● RECORDS PROVIDED
* * *
import Summits.QuantumFields.YangMills.Theorems.BalabanLadderNTClassicalShadowReflectionCentred
import Summits.QuantumFields.YangMills.Theorems.BalabanLadderNTBoundaryLawSymmetry
import HarnessLib

/-!
# Crux `NT` (stmt-QuantumFields-19353), stub `stub_refpkgT : RefPkgT`: THE CLASSICAL SHADOW, X — reflection of ANY axis: the
# orbit-test symmetry (S) for the axis-`k` reflection of a `k`-centred cube, by conjugating the time reflection with a coordinate swap

Helper file (`--supports stmt-QuantumFields-19353`) of the fleet lead prover of crux `NT` (unit `ym-spine-19353-p1`, GEN 14); sequel
of `…ClassicalShadowReflection[Centred]` (p604593, p604990) and `BoundaryLawSymmetry` (`kerE_perm`).

The reflection of axis `k` acts on configurations by `R_k := σ_k ∘ Θ ∘ σ_k` with `σ_k` the relabelling along the coordinate swap `0 ↔ k`
(`relabelConfig (edgePerm (Equiv.swap 0 k))`) and `Θ = cfgReflect` the time reflection.  For the cube of radius `R` around a site `x` with
`x k = 0` (centred on the hyperplane `x_k = 0`) and an exterior fixed by `R_k`:

* `relabelConfig_swap_swap` (the swap relabelling is an involution), `sitePerm_swap_sub_const`;
* **`kerE_axisReflect_symm_centred`** — `kerE^η_β(F ∘ R_k) = kerE^η_β(F)` for measurable `F` (`kerE_perm` to move to the swapped cube, which is
  time-centred since `(σ_k x) 0 = x k = 0`, `kerE_cfgReflect_symm_centred` there, `kerE_perm` back).

So hypothesis (S) of `…ClassicalShadowOrbit` is available for the full hyperoctahedral stabiliser of a cube centred at a lattice site
(permutations: `kerE_perm_symm_fun`; reflections: this file; up to gauge: `kerE_perm_gauge_symm_fun`).

HONEST FRAMING.  Bookkeeping over tree theorems; no floor, not AF, not NT, not the seam, not the gap; not Clay.
-/

set_option autoImplicit false

noncomputable section

open MeasureTheory Filter Topology
open Literature.MathematicalPhysics.QuantumFieldTheory Literature.MathematicalPhysics.QuantumLattice
open Literature.Probability.LatticeModels
open Summit.QuantumFields.YangMills.Cruxes.OSLegsFromFemtoAndGap.DlrCollarTransfer

namespace Summit.QuantumFields.YangMills.Cruxes.NT.ClassicalShadow

section Swap

variable {G : Type} [MeasurableSpace G]

/-- The swap relabelling is an involution on configurations. [folklore] -/
theorem relabelConfig_swap_swap (i j : Fin 4) (U : LGConfig 4 G) :
    relabelConfig (edgePerm (Equiv.swap i j)) (relabelConfig (edgePerm (Equiv.swap i j)) U) = U := by
  have hs : ∀ y : Fin 4 → ℤ, sitePerm (Equiv.swap i j) (sitePerm (Equiv.swap i j) y) = y := fun y => by
    funext k
    simp only [sitePerm_apply, Equiv.symm_swap, Equiv.swap_apply_self]
  funext e
  obtain ⟨y, m⟩ := e
  simp only [relabelConfig_apply, edgePerm_symm_apply, Equiv.symm_swap, Equiv.swap_apply_self, hs]

/-- A coordinate permutation commutes with subtracting a constant vector: `σ·(x − R) = σ·x − R`. [folklore] -/
theorem sitePerm_sub_const (σ : Equiv.Perm (Fin 4)) (x : Fin 4 → ℤ) (R : ℤ) :
    sitePerm σ (fun j => x j - R) = fun j => sitePerm σ x j - R := by
  funext j
  simp only [sitePerm_apply]

end Swap

section Axis

variable {G : Type} [Group G] [TopologicalSpace G] [IsTopologicalGroup G] [CompactSpace G]
  [MeasurableSpace G] [BorelSpace G] (r : LatticeRep G)

/-- **(S) for the reflection of axis `k`** on the cube of radius `R` around a site `x` with `x k = 0`: if the exterior is fixed by
`R_k = σ_k ∘ Θ ∘ σ_k` then `kerE^η_β(F ∘ R_k) = kerE^η_β(F)` for every measurable `F`. [folklore] -/
theorem kerE_axisReflect_symm_centred (β : ℝ) (k : Fin 4) {x : Fin 4 → ℤ} (hx : x k = 0) (R : ℕ) {η : LGConfig 4 G}
    (hη : relabelConfig (edgePerm (Equiv.swap 0 k)) (cfgReflect (relabelConfig (edgePerm (Equiv.swap 0 k)) η)) = η)
    {F : LGConfig 4 G → ℝ} (hF : Measurable F) :
    kerE G r β (fun j => x j - R) (2 * R + 1) η
        (F ∘ relabelConfig (edgePerm (Equiv.swap 0 k)) ∘ cfgReflect ∘ relabelConfig (edgePerm (Equiv.swap 0 k))) =
      kerE G r β (fun j => x j - R) (2 * R + 1) η F := by
  set σ : Equiv.Perm (Fin 4) := Equiv.swap 0 k with hσ
  -- the swapped cube is time-centred, and the swapped exterior is `Θ`-invariant
  have hx' : sitePerm σ x 0 = 0 := by rw [sitePerm_apply, hσ, Equiv.symm_swap, Equiv.swap_apply_left]; exact hx
  have hc : sitePerm σ (fun j => x j - (R : ℤ)) = fun j => sitePerm σ x j - R := sitePerm_sub_const σ x R
  have hη' : cfgReflect (relabelConfig (edgePerm σ) η) = relabelConfig (edgePerm σ) η := by
    have h := congrArg (relabelConfig (edgePerm σ)) hη
    rw [relabelConfig_swap_swap] at h
    exact h
  -- move to the swapped cube (`kerE_perm` backwards), reflect there, move back
  have step1 := Summit.QuantumFields.YangMills.Cruxes.NT.BoundaryLaw.kerE_perm G r σ β (fun j => x j - (R : ℤ)) (2 * R + 1) η
    (F ∘ relabelConfig (edgePerm σ) ∘ cfgReflect)
  have step2 := Summit.QuantumFields.YangMills.Cruxes.NT.BoundaryLaw.kerE_perm G r σ β (fun j => x j - (R : ℤ)) (2 * R + 1) η
    (F ∘ relabelConfig (edgePerm σ))
  have hFσ : Measurable (F ∘ relabelConfig (edgePerm σ)) := hF.comp (relabelConfig (edgePerm σ)).measurable
  have step3 : kerE G r β (sitePerm σ fun j => x j - (R : ℤ)) (2 * R + 1) (relabelConfig (edgePerm σ) η)
      ((F ∘ relabelConfig (edgePerm σ)) ∘ cfgReflect) =
      kerE G r β (sitePerm σ fun j => x j - (R : ℤ)) (2 * R + 1) (relabelConfig (edgePerm σ) η) (F ∘ relabelConfig (edgePerm σ)) := by
    rw [hc]
    exact kerE_cfgReflect_symm_centred r β hx' R hη' hFσ
  have e2 : (F ∘ relabelConfig (edgePerm σ)) ∘ relabelConfig (edgePerm σ) = F := by
    funext U
    simp only [Function.comp_apply, hσ, relabelConfig_swap_swap]
  rw [e2] at step2
  calc kerE G r β (fun j => x j - R) (2 * R + 1) η (F ∘ relabelConfig (edgePerm σ) ∘ cfgReflect ∘ relabelConfig (edgePerm σ))
      = kerE G r β (sitePerm σ fun j => x j - (R : ℤ)) (2 * R + 1) (relabelConfig (edgePerm σ) η)
          ((F ∘ relabelConfig (edgePerm σ)) ∘ cfgReflect) := step1.symm
    _ = kerE G r β (sitePerm σ fun j => x j - (R : ℤ)) (2 * R + 1) (relabelConfig (edgePerm σ) η) (F ∘ relabelConfig (edgePerm σ)) := step3
    _ = kerE G r β (fun j => x j - R) (2 * R + 1) η F := step2

end Axis

end Summit.QuantumFields.YangMills.Cruxes.NT.ClassicalShadow

end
* * *
● WHAT THE TASK ASKS
Transcribe the records above with every character unchanged.

● COMPLETED TASK
import Summits.QuantumFields.YangMills.Theorems.BalabanLadderNTClassicalShadowReflectionCentred
import Summits.QuantumFields.YangMills.Theorems.BalabanLadderNTBoundaryLawSymmetry
import HarnessLib

/-!
# Crux `NT` (stmt-QuantumFields-19353), stub `stub_refpkgT : RefPkgT`: THE CLASSICAL SHADOW, X — reflection of ANY axis: the
# orbit-test symmetry (S) for the axis-`k` reflection of a `k`-centred cube, by conjugating the time reflection with a coordinate swap

Helper file (`--supports stmt-QuantumFields-19353`) of the fleet lead prover of crux `NT` (unit `ym-spine-19353-p1`, GEN 14); sequel
of `…ClassicalShadowReflection[Centred]` (p604593, p604990) and `BoundaryLawSymmetry` (`kerE_perm`).

The reflection of axis `k` acts on configurations by `R_k := σ_k ∘ Θ ∘ σ_k` with `σ_k` the relabelling along the coordinate swap `0 ↔ k`
(`relabelConfig (edgePerm (Equiv.swap 0 k))`) and `Θ = cfgReflect` the time reflection.  For the cube of radius `R` around a site `x` with
`x k = 0` (centred on the hyperplane `x_k = 0`) and an exterior fixed by `R_k`:

* `relabelConfig_swap_swap` (the swap relabelling is an involution), `sitePerm_swap_sub_const`;
* **`kerE_axisReflect_symm_centred`** — `kerE^η_β(F ∘ R_k) = kerE^η_β(F)` for measurable `F` (`kerE_perm` to move to the swapped cube, which is
  time-centred since `(σ_k x) 0 = x k = 0`, `kerE_cfgReflect_symm_centred` there, `kerE_perm` back).

So hypothesis (S) of `…ClassicalShadowOrbit` is available for the full hyperoctahedral stabiliser of a cube centred at a lattice site
(permutations: `kerE_perm_symm_fun`; reflections: this file; up to gauge: `kerE_perm_gauge_symm_fun`).

HONEST FRAMING.  Bookkeeping over tree theorems; no floor, not AF, not NT, not the seam, not the gap; not Clay.
-/

set_option autoImplicit false

noncomputable section

open MeasureTheory Filter Topology
open Literature.MathematicalPhysics.QuantumFieldTheory Literature.MathematicalPhysics.QuantumLattice
open Literature.Probability.LatticeModels
open Summit.QuantumFields.YangMills.Cruxes.OSLegsFromFemtoAndGap.DlrCollarTransfer

namespace Summit.QuantumFields.YangMills.Cruxes.NT.ClassicalShadow

section Swap

variable {G : Type} [MeasurableSpace G]

/-- The swap relabelling is an involution on configurations. [folklore] -/
theorem relabelConfig_swap_swap (i j : Fin 4) (U : LGConfig 4 G) :
    relabelConfig (edgePerm (Equiv.swap i j)) (relabelConfig (edgePerm (Equiv.swap i j)) U) = U := by
  have hs : ∀ y : Fin 4 → ℤ, sitePerm (Equiv.swap i j) (sitePerm (Equiv.swap i j) y) = y := fun y => by
    funext k
    simp only [sitePerm_apply, Equiv.symm_swap, Equiv.swap_apply_self]
  funext e
  obtain ⟨y, m⟩ := e
  simp only [relabelConfig_apply, edgePerm_symm_apply, Equiv.symm_swap, Equiv.swap_apply_self, hs]

/-- A coordinate permutation commutes with subtracting a constant vector: `σ·(x − R) = σ·x − R`. [folklore] -/
theorem sitePerm_sub_const (σ : Equiv.Perm (Fin 4)) (x : Fin 4 → ℤ) (R : ℤ) :
    sitePerm σ (fun j => x j - R) = fun j => sitePerm σ x j - R := by
  funext j
  simp only [sitePerm_apply]

end Swap

section Axis

variable {G : Type} [Group G] [TopologicalSpace G] [IsTopologicalGroup G] [CompactSpace G]
  [MeasurableSpace G] [BorelSpace G] (r : LatticeRep G)

/-- **(S) for the reflection of axis `k`** on the cube of radius `R` around a site `x` with `x k = 0`: if the exterior is fixed by
`R_k = σ_k ∘ Θ ∘ σ_k` then `kerE^η_β(F ∘ R_k) = kerE^η_β(F)` for every measurable `F`. [folklore] -/
theorem kerE_axisReflect_symm_centred (β : ℝ) (k : Fin 4) {x : Fin 4 → ℤ} (hx : x k = 0) (R : ℕ) {η : LGConfig 4 G}
    (hη : relabelConfig (edgePerm (Equiv.swap 0 k)) (cfgReflect (relabelConfig (edgePerm (Equiv.swap 0 k)) η)) = η)
    {F : LGConfig 4 G → ℝ} (hF : Measurable F) :
    kerE G r β (fun j => x j - R) (2 * R + 1) η
        (F ∘ relabelConfig (edgePerm (Equiv.swap 0 k)) ∘ cfgReflect ∘ relabelConfig (edgePerm (Equiv.swap 0 k))) =
      kerE G r β (fun j => x j - R) (2 * R + 1) η F := by
  set σ : Equiv.Perm (Fin 4) := Equiv.swap 0 k with hσ
  -- the swapped cube is time-centred, and the swapped exterior is `Θ`-invariant
  have hx' : sitePerm σ x 0 = 0 := by rw [sitePerm_apply, hσ, Equiv.symm_swap, Equiv.swap_apply_left]; exact hx
  have hc : sitePerm σ (fun j => x j - (R : ℤ)) = fun j => sitePerm σ x j - R := sitePerm_sub_const σ x R
  have hη' : cfgReflect (relabelConfig (edgePerm σ) η) = relabelConfig (edgePerm σ) η := by
    have h := congrArg (relabelConfig (edgePerm σ)) hη
    rw [relabelConfig_swap_swap] at h
    exact h
  -- move to the swapped cube (`kerE_perm` backwards), reflect there, move back
  have step1 := Summit.QuantumFields.YangMills.Cruxes.NT.BoundaryLaw.kerE_perm G r σ β (fun j => x j - (R : ℤ)) (2 * R + 1) η
    (F ∘ relabelConfig (edgePerm σ) ∘ cfgReflect)
  have step2 := Summit.QuantumFields.YangMills.Cruxes.NT.BoundaryLaw.kerE_perm G r σ β (fun j => x j - (R : ℤ)) (2 * R + 1) η
    (F ∘ relabelConfig (edgePerm σ))
  have hFσ : Measurable (F ∘ relabelConfig (edgePerm σ)) := hF.comp (relabelConfig (edgePerm σ)).measurable
  have step3 : kerE G r β (sitePerm σ fun j => x j - (R : ℤ)) (2 * R + 1) (relabelConfig (edgePerm σ) η)
      ((F ∘ relabelConfig (edgePerm σ)) ∘ cfgReflect) =
      kerE G r β (sitePerm σ fun j => x j - (R : ℤ)) (2 * R + 1) (relabelConfig (edgePerm σ) η) (F ∘ relabelConfig (edgePerm σ)) := by
    rw [hc]
    exact kerE_cfgReflect_symm_centred r β hx' R hη' hFσ
  have e2 : (F ∘ relabelConfig (edgePerm σ)) ∘ relabelConfig (edgePerm σ) = F := by
    funext U
    simp only [Function.comp_apply, hσ, relabelConfig_swap_swap]
  rw [e2] at step2
  calc kerE G r β (fun j => x j - R) (2 * R + 1) η (F ∘ relabelConfig (edgePerm σ) ∘ cfgReflect ∘ relabelConfig (edgePerm σ))
      = kerE G r β (sitePerm σ fun j => x j - (R : ℤ)) (2 * R + 1) (relabelConfig (edgePerm σ) η)
          ((F ∘ relabelConfig (edgePerm σ)) ∘ cfgReflect) := step1.symm
    _ = kerE G r β (sitePerm σ fun j => x j - (R : ℤ)) (2 * R + 1) (relabelConfig (edgePerm σ) η) (F ∘ relabelConfig (edgePerm σ)) := step3
    _ = kerE G r β (fun j => x j - R) (2 * R + 1) η F := step2

end Axis

end Summit.QuantumFields.YangMills.Cruxes.NT.ClassicalShadow

end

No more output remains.